6. The method for detecting deceptive design in mobile applications based on large models and intelligent agents according to claim 5, characterized in that, The determination that the current candidate point has a deceptive design includes: If the expected interface of the verification task should be closed, but the actual interface changes to an ad download page or a payment page, then a semantic conflict is determined between the expectation and the reality, and the current candidate point is judged to be a deceptive design.
7. The method for detecting deceptive design in mobile applications based on large models and intelligent agents according to claim 5, characterized in that, The determination that the current candidate point is a false alarm and its removal includes: When the verification task is expected to be malicious, but the actual interface state change information indicates that it is a normal function entry and no malicious jump has occurred, the intelligent agent will compare the results and return them, marking the current candidate point as a false alarm and deleting it.
8. A mobile application deceptive design detection system based on large models and intelligent agents, characterized in that, include: The dataset building module is used to build multimodal datasets for deceptive design in mobile applications; The multimodal dataset includes at least visual interference samples, semantically induced samples, and logically obstructive samples; The model fine-tuning module is used to fine-tune the large multimodal model based on the multimodal dataset to obtain a domain-adaptive fraud semantic recognition model. The static analysis module is used to input the screenshot of the interface of the application to be detected into the fraud semantic recognition model, obtain all suspected deceptive design candidate points as static semantic analysis results, and generate a verification task for each candidate point. The dynamic verification module is used to receive and execute the verification task through the intelligent agent, compare the actual interface state after the operation with the expected response in the verification task, and obtain the dynamic behavior verification result of confirming fraud or correcting false alarms.

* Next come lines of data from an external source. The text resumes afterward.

import Summits.ValiantsHypothesis.ValiantsHypothesis.Theorems.KPlusLogSqLawTropicalOrbitChainAbstract
import Summits.ValiantsHypothesis.ValiantsHypothesis.Theorems.KPlusLogSqLawTropicalSymmetricThreeRowPairwise

/-!
# Tropical census, symmetric `3 × 3` designs — the two PARITY rules of an alternating orbit chain (P1: equal signs, P2: Lemma-Z product)

HONEST FRAMING.  Helper file (seat val-sym-lift-p2 (g7), cell `pub-symmetroid`, 2026-08-27; `--supports` the `WeakLifting` item
stmt-ValiantsHypothesis-19561 as a helper, no closure claim).  Pure lemma file: the SIGN layer of the abstract orbit-chain interface
(`…TropicalOrbitChainAbstract`), in the shape of Lemma Z's `parity` (p492201) but without adjacency.  Abstract sign data along a chain
`r : Fin (n+1) → carriers × rank columns`: `s a ≠ 0` the sign of the `a`-th term, `A k c` the sign of the diagonal letter of rank `c` in
column `k`; an identity term has sign `∏_k A k (rank at k)` (`hD`); a non-identity term fixing column `k` has the strict sign of
`−A k (rank at k)` (`hT`); consecutive signs alternate (`halt`).  Consequences:
* `signChain_alt` — `s a · s b · (−1)^(a+b) > 0` for all positions `a, b` (alternation integrated);
* **`signChain_P1`** — two non-identity terms fixing the same column with the same rank there sit at positions of EQUAL parity;
* **`signChain_P2`** — an identity term `D(u)` and three non-identity terms fixing the three columns `κ0, κ1, κ2` with the ranks of `u` there
  sit at positions `e, a0, a1, a2` with `e + a0 + a1 + a2` ODD (the four signs have negative product).
* instantiation for a concrete alternating orbit chain of a symmetric `3 × 3` design: `orbitChain_signD`, `orbitChain_signT`
  (`termSign_one_eq`, `termSign_swap_symm_three`, shapes from `isOrbitDominant_symm_three_shape`).
Together with the T-triple rule (`…TropicalOrbitTripleRule`) these are the ingredients beyond the pairwise rules that the cell's value
«T^orb_sym(3,4) ≤ 16» needs (seat enumeration, one code: the pairwise rules + T-triple leave sign-free 18-chains exactly on COMBO-BOUND's six
R2 = 18 chambers, all killed by P1 or P2).  Nothing here is a census numeral: tropical objects bound no real pencil; `TSymOrb34Le16` stays a
target (NOT asserted here); ζ_sym(3,4) ∈ {18,19}, DoorA34 / DoorA26 (OPEN, typed, never asserted) untouched; nothing on `TropicalB` /
`WeakLifting` as closed, on `MatrixDescartes` (stmt-ValiantsHypothesis-18050) or on VP ≠ VNP.  [folklore] (sign bookkeeping; seat val-sym-lift-p2 g7)
-/

-- `Summit.ValiantsHypothesis.ValiantsHypothesis.…` is the tree's mandated single-conjunct layout (Sub = Summit).
set_option linter.dupNamespace false
set_option autoImplicit false

namespace Summit.ValiantsHypothesis.ValiantsHypothesis.Theorems.LacunarySymmetroidMatrixDescartes.TropicalCensus.Orbit

open Summit.ValiantsHypothesis.ValiantsHypothesis.Theorems.MatrixDescartes.Negative
open Summit.ValiantsHypothesis.ValiantsHypothesis.Theorems.LacunarySymmetroidMatrixDescartes
open Summit.ValiantsHypothesis.ValiantsHypothesis.Theorems.LacunarySymmetroidMatrixDescartes.TropicalCensus
open Finset

variable {K : ℕ}

/-! ## Abstract sign data along a chain -/

section SignData

variable {n : ℕ} (r : Fin (n + 1) → Equiv.Perm (Fin 3) × (Fin 3 → Fin K)) (s : Fin (n + 1) → ℤ) (A : Fin 3 → Fin K → ℤ)
  (hs0 : ∀ a, s a ≠ 0)
  (hD : ∀ a, (r a).1 = 1 → s a = ∏ k, A k ((r a).2 k))
  (hT : ∀ (a : Fin (n + 1)) (k : Fin 3), (r a).1 ≠ 1 → (r a).1 k = k → ∀ t : ℤ, s a * t < 0 ↔ -A k ((r a).2 k) * t < 0)
  (halt : ∀ k : Fin n, s k.castSucc * s k.succ < 0)

include hs0 halt in
/-- **Alternation integrated**: `s a · s b · (−1)^(a+b) > 0` for all positions. [induction on the distance] -/
theorem signChain_alt (a b : Fin (n + 1)) : 0 < s a * s b * (-1) ^ (a.val + b.val) := by
  have main : ∀ (m : ℕ) (a b : Fin (n + 1)), b.val = a.val + m → 0 < s a * s b * (-1) ^ (a.val + b.val) := by
    intro m
    induction m with
    | zero =>
      intro a b hab
      have hb : b = a := Fin.ext (by omega)
      subst hb
      have he : Even (b.val + b.val) := ⟨b.val, rfl⟩
      rw [he.neg_one_pow, mul_one]
      exact mul_self_pos.mpr (hs0 b)
    | succ m ih =>
      intro a b hab
      have hbn : a.val + m < n := by have := b.isLt; omega
      let b' : Fin (n + 1) := ⟨a.val + m, by omega⟩
      have h1 := ih a b' rfl
      have h2 := halt ⟨a.val + m, hbn⟩
      have e1 : (⟨a.val + m, hbn⟩ : Fin n).castSucc = b' := Fin.ext rfl
      have e2 : (⟨a.val + m, hbn⟩ : Fin n).succ = b := Fin.ext (by simp; omega)
      rw [e1, e2] at h2
      have eb : a.val + b.val = (a.val + b'.val) + 1 := by simp [b']; omega
      rw [eb, pow_succ]
      have h3 : s a * s b' * (-1) ^ (a.val + b'.val) * (s b' * s b) < 0 := mul_neg_of_pos_of_neg h1 h2
      have h4 : 0 < s b' * s b' := mul_self_pos.mpr (hs0 b')
      have e3 : s a * s b' * (-1) ^ (a.val + b'.val) * (s b' * s b) =
          (s a * s b * (-1) ^ (a.val + b'.val)) * (s b' * s b') := by ring
      rw [e3] at h3
      rcases mul_neg_iff.mp h3 with ⟨_, hq⟩ | ⟨hp, _⟩
      · exact absurd hq (not_lt.mpr h4.le)
      · have e4 : s a * s b * ((-1) ^ (a.val + b'.val) * (-1)) = -(s a * s b * (-1) ^ (a.val + b'.val)) := by ring
        rw [e4]
        linarith
  rcases le_total a.val b.val with h | h
  · exact main (b.val - a.val) a b (by omega)
  · have := main (a.val - b.val) b a (by omega)
    have e : s b * s a * (-1) ^ (b.val + a.val) = s a * s b * (-1) ^ (a.val + b.val) := by rw [add_comm b.val]; ring
    rwa [e] at this

include hs0 hT halt in
/-- **Rule P1**: two non-identity terms fixing the same column `k` with the same rank letter there have equal signs, hence positions of
equal parity. [sign of a transposition term = −(sign of its fixed diagonal letter); alternation] -/
theorem signChain_P1 (a b : Fin (n + 1)) (k : Fin 3) (ha1 : (r a).1 ≠ 1) (hak : (r a).1 k = k)
    (hb1 : (r b).1 ≠ 1) (hbk : (r b).1 k = k) (hx : (r a).2 k = (r b).2 k) : Even (a.val + b.val) := by
  by_contra hodd
  rw [Nat.not_even_iff_odd] at hodd
  have h0 := signChain_alt s hs0 halt a b
  rw [hodd.neg_one_pow] at h0
  have hneg : s a * s b < 0 := by linarith
  set Q := A k ((r a).2 k) with hQ
  have h1 : -Q * s b < 0 := (hT a k ha1 hak (s b)).mp hneg
  have h2 := hT b k hb1 hbk Q
  rw [← hx, ← hQ] at h2
  -- `s b · Q > 0` from `h1`; then `h2` forces `−Q·Q < 0`, fine — but `h1` read through `hT a` also gives the sign of `s b` … contradiction:
  have h3 : s b * Q < 0 ∨ ¬ s b * Q < 0 := em _
  rcases h3 with h3 | h3
  · nlinarith [h1, h3]
  · have h4 : ¬ (-Q * Q < 0) := fun h => h3 (h2.mpr h)
    have hQ0 : Q ≠ 0 := by rintro hz; rw [hz] at h1; simp at h1
    exact h4 (by nlinarith [mul_self_pos.mpr hQ0])

include hs0 hD hT halt in
/-- **Rule P2** (Lemma Z's product, adjacency-free): an identity term at `e` and three non-identity terms at `a0, a1, a2` fixing three
pairwise distinct columns `κ0, κ1, κ2` with the identity term's rank letters there have four signs of negative product, so
`e + a0 + a1 + a2` is odd. [termSign bookkeeping; alternation] -/
theorem signChain_P2 (e a0 a1 a2 : Fin (n + 1)) (κ0 κ1 κ2 : Fin 3) (h01 : κ0 ≠ κ1) (h02 : κ0 ≠ κ2) (h12 : κ1 ≠ κ2)
    (he1 : (r e).1 = 1)
    (h0 : (r a0).1 ≠ 1 ∧ (r a0).1 κ0 = κ0 ∧ (r a0).2 κ0 = (r e).2 κ0)
    (h1 : (r a1).1 ≠ 1 ∧ (r a1).1 κ1 = κ1 ∧ (r a1).2 κ1 = (r e).2 κ1)
    (h2 : (r a2).1 ≠ 1 ∧ (r a2).1 κ2 = κ2 ∧ (r a2).2 κ2 = (r e).2 κ2) :
    Odd (e.val + a0.val + a1.val + a2.val) := by
  set Q0 := A κ0 ((r e).2 κ0) with hQ0
  set Q1 := A κ1 ((r e).2 κ1) with hQ1
  set Q2 := A κ2 ((r e).2 κ2) with hQ2
  have hP : s e = Q0 * Q1 * Q2 := by
    rw [hD e he1, hQ0, hQ1, hQ2]
    exact prod_three h01 (Ne.symm h02) (Ne.symm h12) (fun k => A k ((r e).2 k))
  have hse := hs0 e
  rw [hP] at hse
  have q0 : Q0 ≠ 0 := fun h => hse (by rw [h]; ring)
  have q1 : Q1 ≠ 0 := fun h => hse (by rw [h]; ring)
  have q2 : Q2 ≠ 0 := fun h => hse (by rw [h]; ring)
  -- each crossing term has the strict sign of `−Q_i`
  have n0 : s a0 * Q0 < 0 := by
    have h := hT a0 κ0 h0.1 h0.2.1 Q0
    rw [h0.2.2, ← hQ0] at h
    exact h.mpr (by nlinarith [mul_self_pos.mpr q0])
  have n1 : s a1 * Q1 < 0 := by
    have h := hT a1 κ1 h1.1 h1.2.1 Q1
    rw [h1.2.2, ← hQ1] at h
    exact h.mpr (by nlinarith [mul_self_pos.mpr q1])
  have n2 : s a2 * Q2 < 0 := by
    have h := hT a2 κ2 h2.1 h2.2.1 Q2
    rw [h2.2.2, ← hQ2] at h
    exact h.mpr (by nlinarith [mul_self_pos.mpr q2])
  have hN : (s a0 * Q0) * (s a1 * Q1) * (s a2 * Q2) < 0 := mul_neg_of_pos_of_neg (mul_pos_of_neg_of_neg n0 n1) n2
  -- alternation integrated between `e` and each `a_i`
  have z0 := signChain_alt s hs0 halt e a0
  have z1 := signChain_alt s hs0 halt e a1
  have z2 := signChain_alt s hs0 halt e a2
  have Z : 0 < (s e * s a0 * (-1) ^ (e.val + a0.val)) * (s e * s a1 * (-1) ^ (e.val + a1.val)) *
      (s e * s a2 * (-1) ^ (e.val + a2.val)) := mul_pos (mul_pos z0 z1) z2
  have eZ : (s e * s a0 * (-1) ^ (e.val + a0.val)) * (s e * s a1 * (-1) ^ (e.val + a1.val)) *
      (s e * s a2 * (-1) ^ (e.val + a2.val)) =
      (s e * s e) * ((s a0 * Q0) * (s a1 * Q1) * (s a2 * Q2)) *
        ((-1) ^ (e.val + a0.val) * (-1) ^ (e.val + a1.val) * (-1) ^ (e.val + a2.val)) := by
    rw [hP]; ring
  rw [eZ] at Z
  by_contra hev
  rw [Nat.not_odd_iff_even] at hev
  have hev' : Even ((e.val + a0.val) + (e.val + a1.val) + (e.val + a2.val)) := by
    obtain ⟨t, ht⟩ := hev
    exact ⟨t + e.val, by omega⟩
  have hχ : ((-1 : ℤ) ^ (e.val + a0.val) * (-1) ^ (e.val + a1.val) * (-1) ^ (e.val + a2.val)) = 1 := by
    rw [← pow_add, ← pow_add]
    exact hev'.neg_one_pow
  rw [hχ, mul_one] at Z
  have hse2 : 0 < s e * s e := mul_self_pos.mpr (hs0 e)
  exact lt_asymm Z (mul_neg_of_pos_of_neg hse2 hN)

end SignData

/-! ## Instantiation: the sign data of a concrete alternating orbit chain of a symmetric `3 × 3` design -/

section Chain

variable (d : Fin K → ℕ) (v ε : Fin 3 → Fin 3 → Fin K → ℤ) (hv : ∀ i j l, v i j l = v j i l) (hε : ∀ i j l, ε i j l = ε j i l)
  {n : ℕ} (θ : Fin (n + 1) → ℤ) (p : Fin (n + 1) → Equiv.Perm (Fin 3) × (Fin 3 → Fin K))
  (hdom : ∀ k, IsOrbitDominant d v ε (θ k) (p k))
include hv hε hdom

omit hv hε hdom in
/-- **`hD` for a concrete chain**: the sign of an identity term is the product of its diagonal letter signs, read through the sorting
bijection of the exponents. [termSign_one_eq] -/
theorem orbitChain_signD (a : Fin (n + 1)) (ha1 : (p a).1 = 1) :
    termSign ε (p a) = ∏ k, ε k k ((Tuple.sort d) ((Tuple.sort d).symm ((p a).2 k))) := by
  simp only [Equiv.apply_symm_apply]
  have hpa : p a = ((p a).1, (p a).2) := rfl
  rw [hpa, ha1]
  exact termSign_one_eq ε (p a).2

/-- **`hT` for a concrete chain**: a non-identity orbit-dominant term with a fixed column `k` is a cycle-constant transposition, and its
sign is the strict sign of `−ε_kk(letter at k)`. [isOrbitDominant_symm_three_shape, termSign_swap_mul_neg_iff] -/
theorem orbitChain_signT (a : Fin (n + 1)) (k : Fin 3) (hne : (p a).1 ≠ 1) (hk : (p a).1 k = k) (t : ℤ) :
    termSign ε (p a) * t < 0 ↔ -ε k k ((Tuple.sort d) ((Tuple.sort d).symm ((p a).2 k))) * t < 0 := by
  simp only [Equiv.apply_symm_apply]
  rcases isOrbitDominant_symm_three_shape d v ε hv hε (p a).1 (p a).2 (hdom a) with h | ⟨i, j, hij, hswap, hcc⟩ | h
  · exact absurd h hne
  · have hki : k ≠ i := by
      intro hq; subst hq
      rw [hswap, Equiv.swap_apply_left] at hk
      exact (ne_of_lt hij) hk.symm
    have hkj : k ≠ j := by
      intro hq; subst hq
      rw [hswap, Equiv.swap_apply_right] at hk
      exact (ne_of_lt hij) hk
    have hpres : ε i j ((p a).2 i) ≠ 0 := by
      have := present_of_termSign_ne_zero ε (p a) (hdom a).1 j
      rw [hswap, Equiv.swap_apply_right, ← hcc] at this
      exact this
    have hpa : p a = ((p a).1, (p a).2) := rfl
    rw [hpa, hswap]
    exact termSign_swap_mul_neg_iff ε hε (ne_of_lt hij) hki hkj (p a).2 hcc hpres t
  · exact absurd hk (h k)

end Chain

end Summit.ValiantsHypothesis.ValiantsHypothesis.Theorems.LacunarySymmetroidMatrixDescartes.TropicalCensus.Orbit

The integrated output module is used to integrate static semantic analysis results and dynamic behavior verification results to generate a comprehensive detection report that includes fraud type, location, and dynamic verification evidence chain.
9. An electronic device, characterized in that, include: At least one memory for storing computer programs; At least one processor is configured to execute a program stored in the memory, wherein when the program stored in the memory is executed, the processor is configured to perform the method as described in any one of claims 1-7.
10. A computer-readable storage medium storing a computer program, characterized in that, When the computer program is run on the processor, it causes the processor to perform the method as described in any one of claims 1-7.